The concept of informal habitat refers either to land and/or housing tenure (informal land-title) or the urban-environmental conditions for habitat development (urban informality)6. From this perspective, informality emerges when tenure or urban conditions do not adjust to the rules governing the access and occupation of land and housing. This leads us back to the legal provisions that regulate social relationships, the latter being territorially expressed in residential localization patterns and the predominant housing situation of different social segments. In this manner, informality is defined by “the way the relationship with the land and housing markets, as well as with the property system, is solved”7.

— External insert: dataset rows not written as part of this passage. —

import Summits.FinalStateConjecture.FinalStateConjecture.Theorems.EIHFluxBalanceInertialRecessionHolePackage

/-!
# Route EIHFluxBalance — `InertialRecession`, re-charting: certified static orbits of the
# re-charted hole charts (boosted Schwarzschild static direction; future-orientation)

Helper file for the crux `stmt-FinalStateConjecture-10166`
(`Summit.FinalStateConjecture.FinalStateConjecture.Theses.EIHFluxBalance.InertialRecession`),
stub `stub_rechart` (the transfer P2 of line `sublinear-is-free-clean-window-charges`).

The transfer of the exhaustion clause to the tilted hole slabs (files `…RechartHover`,
`…RechartTransfer`) follows, above the uncertifiable layer `{r < r₊ + δ}`, the STATIC ORBITS
`σ ↦ ψ(y + σu)` of the boosted Schwarzschild model, `u = Λ∞ e₀`. This file supplies the two
inputs of `mem_causalPast_image_truncTimeSlab_of_orbit` for the re-charted hole charts
`ψ = Φ ∘ A` of the `a = 0` hole-chart package:

* elementary facts on the boosted Schwarzschild background `Kb = boostedKerrBackground (boost V) 0 M 0`
  and its static direction `u = (boost V) e₀`: translation invariance of the domain and of the
  radius, unit rate of the rest time, continuity of the rest time, and the model value
  `Kb(y)(u, u) = −1 + 2M/r(y)` (`kb_boosted_static_*`, `bilin_boosted_static`);
* `isFutureDirected_mfderiv_comp_of_deviation` — for a re-charted chart `ψ = Φ ∘ A` on any
  reference background: if `Kb(y)(u,u) ≤ −m`, the `C⁰` deviation of `ψ^*g` from `Kb` at `y` is
  `≤ c` with `c‖u‖² < m` (for the hole charts: `m = δ/(2M + δ)` on `{r ≥ 2M + δ}`), then `dψ(y)u`
  is `g`-timelike, and it is FUTURE-directed as soon as the lab chart `Φ` is future-oriented at the
  lab point `A y` (hypothesis (Ofut): `Φ_* w` is future-directed for every `Φ^*g`-timelike `w`
  with `w⁰ > 0`) and `A` raises lab time along `u` (`(DA·u)⁰ > 0`), by the chain rule
  `dψ(y)u = dΦ(A y)(DA(y)u)` (`mfderiv_comp_smooth_apply`).

[O'Neill 1983, Ch. 5, p. 145; Kerr–Schild 1965; folklore]
-/

noncomputable section

set_option linter.dupNamespace false

open Set Filter Topology Function TopologicalSpace Literature.Geometry.Lorentzian
open scoped Manifold ContDiff

namespace Summit.FinalStateConjecture.FinalStateConjecture.Theorems

/-! ### The boosted Schwarzschild background and its static direction -/

section Boosted

variable {V : E3} (hV : ‖V‖ < 1) (M : ℝ)

/-- Rest-frame coordinates of a point translated along the static direction:
`Λ⁻¹(x + σ Λe₀) = Λ⁻¹x + σ e₀`. [folklore] -/
theorem poincareInv_boost_add_smul (x : E4) (σ : ℝ) :
    poincareInv (Lorentz.boost V hV) 0
        (x + σ • (Lorentz.boost V hV : E4 ≃L[ℝ] E4) (E4.basisVector 0)) =
      poincareInv (Lorentz.boost V hV) 0 x + σ • E4.basisVector 0 := by
  rw [poincareInv_zero, poincareInv_zero, map_add, map_smul, ContinuousLinearEquiv.symm_apply_apply]

/-- The static direction preserves the rest-frame Kerr–Schild radius (spin `0`):
`r(x + σu) = r(x)`. [folklore] -/
theorem kb_boosted_static_radius (x : E4) (σ : ℝ) :
    (boostedKerrBackground (Lorentz.boost V hV) 0 M 0).radius
        (x + σ • (Lorentz.boost V hV : E4 ≃L[ℝ] E4) (E4.basisVector 0)) =
      (boostedKerrBackground (Lorentz.boost V hV) 0 M 0).radius x := by
  show Kerr.radius 0 (poincareInv _ 0 _) = Kerr.radius 0 (poincareInv _ 0 _)
  rw [poincareInv_boost_add_smul, Kerr.radius_zero_left, Kerr.radius_zero_left]
  unfold E4.spatialNorm
  congr 1
  ext i
  simp [E4.spatial_apply, Fin.succ_ne_zero]

/-- The static direction raises the rest-frame time at unit rate: `t*(x + σu) = t*(x) + σ`.
[folklore] -/
theorem kb_boosted_static_time (x : E4) (σ : ℝ) :
    (boostedKerrBackground (Lorentz.boost V hV) 0 M 0).time
        (x + σ • (Lorentz.boost V hV : E4 ≃L[ℝ] E4) (E4.basisVector 0)) =
      (boostedKerrBackground (Lorentz.boost V hV) 0 M 0).time x + σ := by
  show (poincareInv _ 0 _) 0 = (poincareInv _ 0 _) 0 + σ
  rw [poincareInv_boost_add_smul]
  simp

/-- The static direction preserves the boosted exterior. [folklore] -/
theorem kb_boosted_static_mem (x : E4)
    (hx : x ∈ (boostedKerrBackground (Lorentz.boost V hV) 0 M 0).domain) (σ : ℝ) :
    x + σ • (Lorentz.boost V hV : E4 ≃L[ℝ] E4) (E4.basisVector 0) ∈
      (boostedKerrBackground (Lorentz.boost V hV) 0 M 0).domain := by
  change x + σ • (Lorentz.boost V hV : E4 ≃L[ℝ] E4) (E4.basisVector 0) ∈
    boostedKerrExterior (Lorentz.boost V hV) 0 M 0
  change x ∈ boostedKerrExterior (Lorentz.boost V hV) 0 M 0 at hx
  rw [mem_boostedKerrExterior, Kerr.mem_exterior] at hx ⊢
  have h := kb_boosted_static_radius hV M x σ
  change Kerr.radius 0 (poincareInv _ 0 _) = Kerr.radius 0 (poincareInv _ 0 _) at h
  rw [h]
  exact hx

/-- The rest-frame time of the boosted background is continuous. [folklore] -/
theorem continuous_kb_boosted_time :
    Continuous (boostedKerrBackground (Lorentz.boost V hV) 0 M 0).time := by
  show Continuous fun x ↦ (poincareInv (Lorentz.boost V hV) 0 x) 0
  exact (PiLp.continuous_apply 2 _ 0).comp (continuous_poincareInv _ _)

/-- **The model value along the static direction**: `Kb(x)(u, u) = −1 + 2M/r(x)` for the boosted
Schwarzschild form (`u = Λe₀` is the boosted static Killing field; `ℓ(e₀) = 1`, `H = M/r`).
Kerr–Schild 1965, §2. [folklore] -/
theorem bilin_boosted_static (x : E4)
    (hx : (boostedKerrBackground (Lorentz.boost V hV) 0 M 0).radius x ≠ 0) :
    (boostedKerrBackground (Lorentz.boost V hV) 0 M 0).bilin x
        ((Lorentz.boost V hV : E4 ≃L[ℝ] E4) (E4.basisVector 0))
        ((Lorentz.boost V hV : E4 ≃L[ℝ] E4) (E4.basisVector 0)) =
      -1 + 2 * M / (boostedKerrBackground (Lorentz.boost V hV) 0 M 0).radius x := by
  change boostedKerrBilin _ 0 M 0 x _ _ = -1 + 2 * M / Kerr.radius 0 (poincareInv _ 0 x)
  rw [boostedKerrBilin_apply, ContinuousLinearEquiv.symm_apply_apply, kerr_bilin_apply_eq,
    Kerr.nullCovector_basisVector_zero, Minkowski.bilin_basisVector_zero]
  have hr : E4.spatialNorm (poincareInv (Lorentz.boost V hV) 0 x) ≠ 0 := by
    rwa [← Kerr.radius_zero_left]
  rw [scalarH_zero_spin hr, Kerr.radius_zero_left]
  ring

/-- The model value along the static direction is uniformly negative away from the horizon:
`Kb(x)(u, u) ≤ −δ/(2M + δ)` when `r(x) ≥ 2M + δ`, `M, δ > 0`. [folklore] -/
theorem bilin_boosted_static_le (hM : 0 < M) {δ : ℝ} (hδ : 0 < δ) (x : E4)
    (hx : 2 * M + δ ≤ (boostedKerrBackground (Lorentz.boost V hV) 0 M 0).radius x) :
    (boostedKerrBackground (Lorentz.boost V hV) 0 M 0).bilin x
        ((Lorentz.boost V hV : E4 ≃L[ℝ] E4) (E4.basisVector 0))
        ((Lorentz.boost V hV : E4 ≃L[ℝ] E4) (E4.basisVector 0)) ≤ -(δ / (2 * M + δ)) := by
  set r := (boostedKerrBackground (Lorentz.boost V hV) 0 M 0).radius x with hr
  have hr0 : 0 < r := by linarith
  rw [bilin_boosted_static hV M x hr0.ne']
  rw [show -1 + 2 * M / r = -((r - 2 * M) / r) by field_simp; ring]
  rw [neg_le_neg_iff, div_le_div_iff₀ (by linarith) hr0]
  nlinarith

end Boosted

/-! ### Future-directed push-forwards of a re-charted chart -/

section KO

variable {𝓢 : Spacetime 4} (Kb : ModelBackground) (U : Opens E4)
  (Φ : U → 𝓢.carrier) (hΦ : ContMDiff 𝓘(ℝ, E4) (𝓡 4) ∞ Φ) {A : E4 → E4} (hA : ContDiff ℝ ∞ A)
  (hAU : ∀ x ∈ Kb.domain, A x ∈ U)

include hΦ hA in
/-- **Certified directions of a re-charted chart.** Let `ψ = Φ ∘ A` be a re-charted chart on the
reference background `Kb` and `u ∈ E4` a direction with model value `Kb(y)(u, u) ≤ −m` at the
model point `y`. Suppose (Ofut) the lab chart is future-oriented at the lab point `A y` (every
`Φ^*g`-timelike `w` with `w⁰ > 0` pushes forward to a future-directed vector), `A` raises lab time
along `u` (`(DA(y)u)⁰ > 0`), and the `C⁰` deviation of `ψ^*g` from `Kb` at `y` is at most `c` with
`c‖u‖² < m`. Then `dψ(y)u` is future-directed (timelike):
`g(dψu, dψu) = Kb(u,u) + dev(u,u) ≤ −m + c‖u‖² < 0`, and `dψ(y)u = dΦ(A y)(DA(y)u)`
(`mfderiv_comp_smooth_apply`). For the re-charted hole charts: `Kb` = boosted Schwarzschild,
`u = Λ∞e₀`, `m = δ/(2M + δ)` on `{r ≥ 2M + δ}` (`bilin_boosted_static_le`). [folklore] -/
theorem isFutureDirected_mfderiv_comp_of_deviation (Q : U → Prop)
    (hOfut : ∀ x : U, Q x → ∀ w : E4, 0 < w 0 →
      𝓢.metric.val (Φ x) (mfderiv 𝓘(ℝ, E4) (𝓡 4) Φ x w) (mfderiv 𝓘(ℝ, E4) (𝓡 4) Φ x w) < 0 →
        𝓢.timeOrientation.IsFutureDirected (mfderiv 𝓘(ℝ, E4) (𝓡 4) Φ x w))
    (y : Kb.domain) (u : E4) (hQ : Q ⟨A y.1, hAU y.1 y.2⟩) (hA0 : 0 < (fderiv ℝ A y.1 u) 0)
    {m c : ℝ} (hbil : Kb.bilin y.1 u u ≤ -m) (hc : c * ‖u‖ ^ 2 < m)
    (hdev : ‖𝓢.deviation Kb (fun y : Kb.domain ↦ Φ ⟨A y.1, hAU y.1 y.2⟩) y‖ ≤ c) :
    𝓢.timeOrientation.IsFutureDirected (mfderiv 𝓘(ℝ, E4) (𝓡 4)
      (fun y : Kb.domain ↦ Φ ⟨A y.1, hAU y.1 y.2⟩) y u) := by
  set ψ : Kb.domain → 𝓢.carrier := fun y ↦ Φ ⟨A y.1, hAU y.1 y.2⟩ with hψ
  -- the metric value along `dψ u`
  have hval : 𝓢.metric.val (ψ y) (mfderiv 𝓘(ℝ, E4) (𝓡 4) ψ y u) (mfderiv 𝓘(ℝ, E4) (𝓡 4) ψ y u) =
      Kb.bilin y.1 u u + 𝓢.deviation Kb ψ y u u := by
    rw [Spacetime.deviation_apply]; ring
  have hdevuu : 𝓢.deviation Kb ψ y u u ≤ c * ‖u‖ ^ 2 := by
    have h1 : |𝓢.deviation Kb ψ y u u| ≤ ‖𝓢.deviation Kb ψ y u u‖ :=
      le_of_eq (Real.norm_eq_abs _).symm
    have h2 : ‖𝓢.deviation Kb ψ y u u‖ ≤ ‖𝓢.deviation Kb ψ y‖ * ‖u‖ * ‖u‖ :=
      ((𝓢.deviation Kb ψ y u).le_opNorm u).trans
        (mul_le_mul_of_nonneg_right ((𝓢.deviation Kb ψ y).le_opNorm u) (norm_nonneg _))
    have h3 : ‖𝓢.deviation Kb ψ y‖ * ‖u‖ * ‖u‖ ≤ c * ‖u‖ ^ 2 := by
      rw [pow_two, ← mul_assoc]
      exact mul_le_mul_of_nonneg_right (mul_le_mul_of_nonneg_right hdev (norm_nonneg _))
        (norm_nonneg _)
    linarith [(abs_le.mp (h1.trans (h2.trans h3))).2]
  have hneg : 𝓢.metric.val (ψ y) (mfderiv 𝓘(ℝ, E4) (𝓡 4) ψ y u)
      (mfderiv 𝓘(ℝ, E4) (𝓡 4) ψ y u) < 0 := by
    rw [hval]; linarith
  -- chain rule and (Ofut)
  have hchain : mfderiv 𝓘(ℝ, E4) (𝓡 4) ψ y u =
      mfderiv 𝓘(ℝ, E4) (𝓡 4) Φ ⟨A y.1, hAU y.1 y.2⟩ (fderiv ℝ A y.1 u) :=
    mfderiv_comp_smooth_apply hA hAU (Ψ := ψ) (fun _ ↦ rfl) hΦ y u
  rw [hchain]
  refine hOfut ⟨A y.1, hAU y.1 y.2⟩ hQ (fderiv ℝ A y.1 u) hA0 ?_
  rw [← hchain]
  exact hneg

/-- Registered one-line form (stub `isFutureDirected_rechart_of_deviation` of the crux item) of
`isFutureDirected_mfderiv_comp_of_deviation`. [folklore] -/
theorem isFutureDirected_rechart_of_deviation : open Literature.Geometry.Lorentzian Topology in ∀ {𝓢 : Spacetime 4} (Kb : ModelBackground) (U : TopologicalSpace.Opens E4) (Φ : U → 𝓢.carrier), ContMDiff 𝓘(ℝ, E4) (𝓡 4) ((⊤ : ℕ∞) : WithTop ℕ∞) Φ → ∀ {A : E4 → E4}, ContDiff ℝ ((⊤ : ℕ∞) : WithTop ℕ∞) A → ∀ (hAU : ∀ x ∈ Kb.domain, A x ∈ U) (Q : U → Prop), (∀ x : U, Q x → ∀ w : E4, 0 < w 0 → 𝓢.metric.val (Φ x) (mfderiv 𝓘(ℝ, E4) (𝓡 4) Φ x w) (mfderiv 𝓘(ℝ, E4) (𝓡 4) Φ x w) < 0 → 𝓢.timeOrientation.IsFutureDirected (mfderiv 𝓘(ℝ, E4) (𝓡 4) Φ x w)) → ∀ (y : Kb.domain) (u : E4), Q ⟨A y.1, hAU y.1 y.2⟩ → 0 < (fderiv ℝ A y.1 u) 0 → ∀ {m c : ℝ}, Kb.bilin y.1 u u ≤ -m → c * ‖u‖ ^ 2 < m → ‖𝓢.deviation Kb (fun y : Kb.domain ↦ Φ ⟨A y.1, hAU y.1 y.2⟩) y‖ ≤ c → 𝓢.timeOrientation.IsFutureDirected (mfderiv 𝓘(ℝ, E4) (𝓡 4) (fun y : Kb.domain ↦ Φ ⟨A y.1, hAU y.1 y.2⟩) y u) :=
  fun Kb U Φ hΦ _ hA hAU Q hOfut y u hQ hA0 _ _ hbil hc hdev ↦
    isFutureDirected_mfderiv_comp_of_deviation Kb U Φ hΦ hA hAU Q hOfut y u hQ hA0 hbil hc hdev

end KO

end Summit.FinalStateConjecture.FinalStateConjecture.Theorems

end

The poor or weak nature of the living conditions of the population involved should not be related to the notion of informal habitat, but rather should refer to the relationship between these conditions and the prevailing legal provisions at a specific period of time. For this reason, informality is inseparable from the regulatory intervention of the State, the latter fixing the boundaries between informality and formality. Such a limit varies over time and denotes, as in the case of all public policies, the correlation of forces among the different actors involved8. The situation of tenure reflects the relationship between certain habitat production processes with current urban regulations at a specific moment. In this sense, urban informality is “also mediated by political and social factors and political decisions that may guide or facilitate full urban insertion processes or reproduce fragmented and fragmentary logics”9

Consequently, the notion of informal habitat should not be confused with that of formal habitat, as they are approached from different analytical perspectives. In this case, while the first of these notions refers to legal provisions prevailing at a specific moment in time, the second concept makes reference to the different inhabiting manifestations of low-income segments within the region, that is to say, the relationship between ways of inhabiting and the social structure.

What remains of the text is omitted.